The perfect gentleman. The forever person. The soul mate, the husband material, the woman or man of our dreams.
We talk endlessly about how we want other people to treat us, but not a whole lot about how we plan to treat them.
We don’t put much emphasis on what we have to offer a relationship, how we plan to live up to what our partner deserves.
Because that can be a hell of a struggle.
We all like to assume we’re perfect lovers, but none of us want to admit that we might not know, 100% of the time, what it takes to make someone feel loved.
Because everyone loves a bit differently. While one person needs physical affection to feel appreciated, another needs words of affirmation. Where one partner needs constant time together to feel close, another simply wants a few texts throughout the week to remind them that they are being thought of.
We don’t want to admit that we can love someone with absolutely all of our hearts and still have to try really, really hard to make it work.
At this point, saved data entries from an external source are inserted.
/-! ## 3. The composition (kernel-checked, no `sorry`):
W → B_w⁻ → (L-algebraic upgrade) → LGC → JS (2.2) → JS (2.3) → ImQuadArtinJunction -/

/-- **`ImQuadArtinJunction` from its six stubs.**  Given `H = StrongArtinImQuad` (the crux's antecedent), B_w
(Fontaine–Mazur–Langlands, a.e. form with L-algebraic partner) is rebuilt from its two halves by a case split on the
imaginary-quadratic Artin plane: ON the plane `H` supplies the cuspidal partner (at its own compactness witness, equal
to the given one by proof irrelevance) and `stub_lAlgebraicOfArtinCompatible` its L-algebraicity; OFF the plane
`stub_weakAutomorphyOffImQuadArtin`.  Then, verbatim, the sibling's isobaric bootstrap (irreducibility of W's avatar:
geometric constituents + de Rham heredity, B_w on the constituents, Jacquet–Shalika rigidity), the packaging of
reciprocity-up-to-irreducibility for the `Rec` of LGC, and the landed structural
`IrreducibleOffSector.langlands_of_reciprocityUpToIrreducibility_text_of_JS`.  Hypotheses = the six stub statements by
name; conclusion = the route decl by name.  [cite: BuzzardGeeLMS2014, Conj. 3.2.1 and Conj. 3.2.2]
[cite: ArthurClozelAMS120, Ch. 3 §2 (2.2)–(2.3)] [cite: CalegariGee2013, §1.1] [cite: DeligneSerreASENS1974, Lemme 3.2]
[cite: Gelbart1997, Prop. 4.1] -/
theorem ImQuadArtinJunction_of (hW : _Goal.stub_weakExistence) (hOff : _Goal.stub_weakAutomorphyOffImQuadArtin)
    (hUp : _Goal.stub_lAlgebraicOfArtinCompatible) (hL : _Goal.stub_pairCompatibility)
    (hJSb : _Goal.stub_pairLBoundaryJS) (hJSp : _Goal.stub_pairLPoleJS) : ImQuadArtinJunction := by
  rw [imQuadArtinJunction_iff]
  intro hH
  dsimp only [_Goal.stub_weakExistence, _Goal.stub_weakAutomorphyOffImQuadArtin, _Goal.stub_lAlgebraicOfArtinCompatible,
    _Goal.stub_pairCompatibility, _Goal.stub_pairLBoundaryJS, _Goal.stub_pairLPoleJS] at hW hOff hUp hL hJSb hJSp
  -- B_w (Fontaine–Mazur–Langlands, a.e. form) from its two halves: the im-quad Artin plane is discharged by H + hUp
  have hB : ∀ (K : Type) [Field K] [NumberField K] (n : ℕ) (hcpt : Literature.NumberTheory.Automorphic.isCompact_glFiniteIntegralLevel n K), 0 < n → ∀ (ℓ : ℕ) [Fact ℓ.Prime] (ι : PadicAlgCl ℓ ≃+* ℂ) (ρ : Literature.NumberTheory.GaloisRepresentations.FramedGaloisRep K (PadicAlgCl ℓ) n), ρ.toGaloisRep.IsIrreducible → ((∀ᶠ v : IsDedekindDomain.HeightOneSpectrum (NumberField.RingOfIntegers K) in cofinite, ρ.IsUnramifiedAt v) ∧ ∀ (v : IsDedekindDomain.HeightOneSpectrum (NumberField.RingOfIntegers K)) (hv : ((ℓ : ℕ) : NumberField.RingOfIntegers K) ∈ v.asIdeal), (Literature.NumberTheory.PAdicHodge.fontainePstAdicCompletion v ℓ hv).IsDeRhamFramed (ρ.toLocal v)) → ∃ π : Literature.NumberTheory.Automorphic.CuspidalAutomorphicRepData n K hcpt, π.1.IsLAlgebraic ∧ ∀ᶠ v : IsDedekindDomain.HeightOneSpectrum (NumberField.RingOfIntegers K) in cofinite, SatakeFrobCompatibleAt ι π.1 ρ v := by
    intro K _ _ n hcpt hn ℓ _ ι ρ hirr hgeo
    by_cases hs : (NumberField.IsTotallyComplex K ∧ Module.finrank ℚ K = 2 ∧ n = 2 ∧ Finite ρ.toMonoidHom.range)
    · obtain ⟨hK, hK2, rfl, hfin⟩ := hs
      -- `hcpt' = hcpt` by proof irrelevance (`isCompact_glFiniteIntegralLevel 2 K : Prop`), so `π` serves at `hcpt`
      obtain ⟨hcpt', π, hπ⟩ := hH K hK hK2 ℓ ι ρ hfin hirr
      exact ⟨π, hUp K hcpt' ℓ ι ρ hfin hirr π hπ, hπ⟩
    · exact hOff K n hcpt hn ℓ ι ρ hirr hgeo hs
  -- the isobaric bootstrap, run with B_w: a pinned-geometric avatar of a cuspidal `π` is irreducible
  have irr : ∀ (K : Type) [Field K] [NumberField K] (n : ℕ) (hcpt : isCompact_glFiniteIntegralLevel n K)
      (_ : 0 < n) (π : CuspidalAutomorphicRepData n K hcpt) (ℓ : ℕ) [Fact ℓ.Prime]
      (ι : PadicAlgCl ℓ ≃+* ℂ) (ρ : FramedGaloisRep K (PadicAlgCl ℓ) n),
      ((∀ᶠ v : HeightOneSpectrum (𝓞 K) in cofinite, ρ.IsUnramifiedAt v) ∧
        ∀ (v : HeightOneSpectrum (𝓞 K)) (hv : ((ℓ : ℕ) : 𝓞 K) ∈ v.asIdeal),
          (Literature.NumberTheory.PAdicHodge.fontainePstAdicCompletion v ℓ hv).IsDeRhamFramed
            (ρ.toLocal v)) →
      (∀ᶠ v : HeightOneSpectrum (𝓞 K) in cofinite, SatakeFrobCompatibleAt ι π.1 ρ v) →
        ρ.toGaloisRep.IsIrreducible := by
    intro K _ _ n hcpt hn π ℓ _ ι ρ hgeo hρ
    obtain ⟨k, m, r, hr, hchar, -, hone⟩ :=
      stub_geometricConstituents stub_deRhamBlocks K ℓ n ρ hn hgeo
    by_cases hk1 : k = 1
    · exact hone hk1
    have hk0 : k ≠ 0 := by
      rintro rfl
      have h1 := hchar 1
      simp only [Finset.univ_eq_empty, Finset.prod_empty] at h1
      have hdeg : (FramedRep.charpoly ρ 1).natDegree = n := by
        simp [FramedRep.charpoly, Matrix.charpoly_natDegree_eq_dim]
      rw [h1, natDegree_one] at hdeg
      omega
    have hk2 : 2 ≤ k := by omega
    have hσ : ∀ i, ∃ σ : CuspidalAutomorphicRepData (m i) K
        (isCompact_glFiniteIntegralLevel_holds (m i) K),
        ∀ᶠ v : HeightOneSpectrum (𝓞 K) in cofinite, SatakeFrobCompatibleAt ι σ.1 (r i) v := by
      intro i
      obtain ⟨σ, -, hcorr⟩ := hB K (m i) (isCompact_glFiniteIntegralLevel_holds (m i) K) (hr i).1 ℓ ι
        (r i) (hr i).2.1 (hr i).2.2
      exact ⟨σ, hcorr⟩
    choose σ hσc using hσ
    refine (stub_isobaricRigidity hJSb hJSp K n hcpt π k m
      (fun i => isCompact_glFiniteIntegralLevel_holds (m i) K) σ hn hk2 (fun i => (hr i).1) ?_).elim
    have hall : ∀ᶠ v : HeightOneSpectrum (𝓞 K) in cofinite,
        ∀ i, SatakeFrobCompatibleAt ι (σ i).1 (r i) v :=
      Filter.eventually_all.mpr hσc
    filter_upwards [hρ, hall] with v hv hvi
    intro α hα
    obtain ⟨α₀, hα₀, -, hcp⟩ := hv
    obtain rfl : α = α₀ := AutomorphicRepData.hasSatakeParamAt_unique_holds π.1 hα hα₀
    choose β hβ _hurβ hcpβ using hvi
    refine ⟨β, hβ, ?_⟩
    have hprod : ρ.HasFrobCharpolyAt v (∏ i, arithFrobPolyOfSatake ι v.residueCard 1 (β i)) := by
      intro 𝔓 h𝔓 τ hτ
      rw [hchar τ]
      exact Finset.prod_congr rfl fun i _ => hcpβ i 𝔓 h𝔓 τ hτ
    rw [← Summit.Langlands.Langlands.Theorems.IrreducibleOffSector.arithFrobPolyOfSatake_sum] at hprod
    have heq : arithFrobPolyOfSatake ι v.residueCard 1 α =
        arithFrobPolyOfSatake ι v.residueCard 1 (∑ i, β i) :=
      GaloisRep.HasFrobCharpolyAt.unique_holds
        ((FramedGaloisRep.hasFrobCharpolyAt_toGaloisRep_iff v _ ρ).mpr hcp)
        ((FramedGaloisRep.hasFrobCharpolyAt_toGaloisRep_iff v _ ρ).mpr hprod)
    exact arithFrobPolyOfSatake_one_injective ι _ heq
  -- reciprocity up to irreducibility (the text of crux stmt-Langlands-14328) for the `Rec` of LGC
  have hE : ∀ (F : Type) [Field F] [NumberField F], ∃ Rec : ReciprocityData F, ∀ n : ℕ, 0 < n →
      ∀ hcpt : isCompact_glFiniteIntegralLevel n F,
        (∀ π : CuspidalAutomorphicRepData n F hcpt, π.1.IsLAlgebraic →
          ∀ (ℓ : ℕ) [Fact ℓ.Prime] (ι : PadicAlgCl ℓ ≃+* ℂ),
            ∃ ρ : FramedGaloisRep F (PadicAlgCl ℓ) n, IsGeometricFramed Rec ρ ∧ Corresponds Rec ι π.1 ρ) ∧
        GaloisToAutomorphic n Rec hcpt := by
    intro F _ _
    obtain ⟨Rec, hRec⟩ := hL F
    refine ⟨Rec, fun n hn hcpt => ⟨fun π hLalg ℓ _ ι => ?_, fun ℓ _ ι ρ hirr hgeo => ?_⟩⟩
    · obtain ⟨ρ, hgeo, hρ⟩ := hW F n hcpt hn π hLalg ℓ ι
      have hirr : ρ.toGaloisRep.IsIrreducible := irr F n hcpt hn π ℓ ι ρ hgeo hρ
      exact ⟨ρ, hgeo, hρ, hRec n hcpt hn π hLalg ℓ ι ρ hirr hgeo hρ⟩
    · obtain ⟨π, hLalg, hρ⟩ := hB F n hcpt hn ℓ ι ρ hirr hgeo
      exact ⟨π, hLalg, hρ, hRec n hcpt hn π hLalg ℓ ι ρ hirr hgeo hρ⟩
  -- the summit: irreducibility of every avatar and Chebotarev–Brauer–Nesbitt uniqueness (landed, structural)
  exact Summit.Langlands.Langlands.Theorems.IrreducibleOffSector.langlands_of_reciprocityUpToIrreducibility_text_of_JS
    hJSb hJSp hE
But here’s the simplest and most glorious hack to all of it:
Date someone who makes you want to try.
Date someone who makes you want to go out of your way – to be a bigger, better, more magnanimous person than the one you were before you met them.
Date someone who makes you want to check your shitty habits. Your passive-aggressive tendencies, your argumentative instincts, your affinity for bailing out or ghosting.
Date someone who doesn’t make you think twice – about how you ought to treat them, how they deserve to be loved, whether or not they’re loving you in the way that you deserve, too.
Date someone who brings out the best in you – because they are leading by example.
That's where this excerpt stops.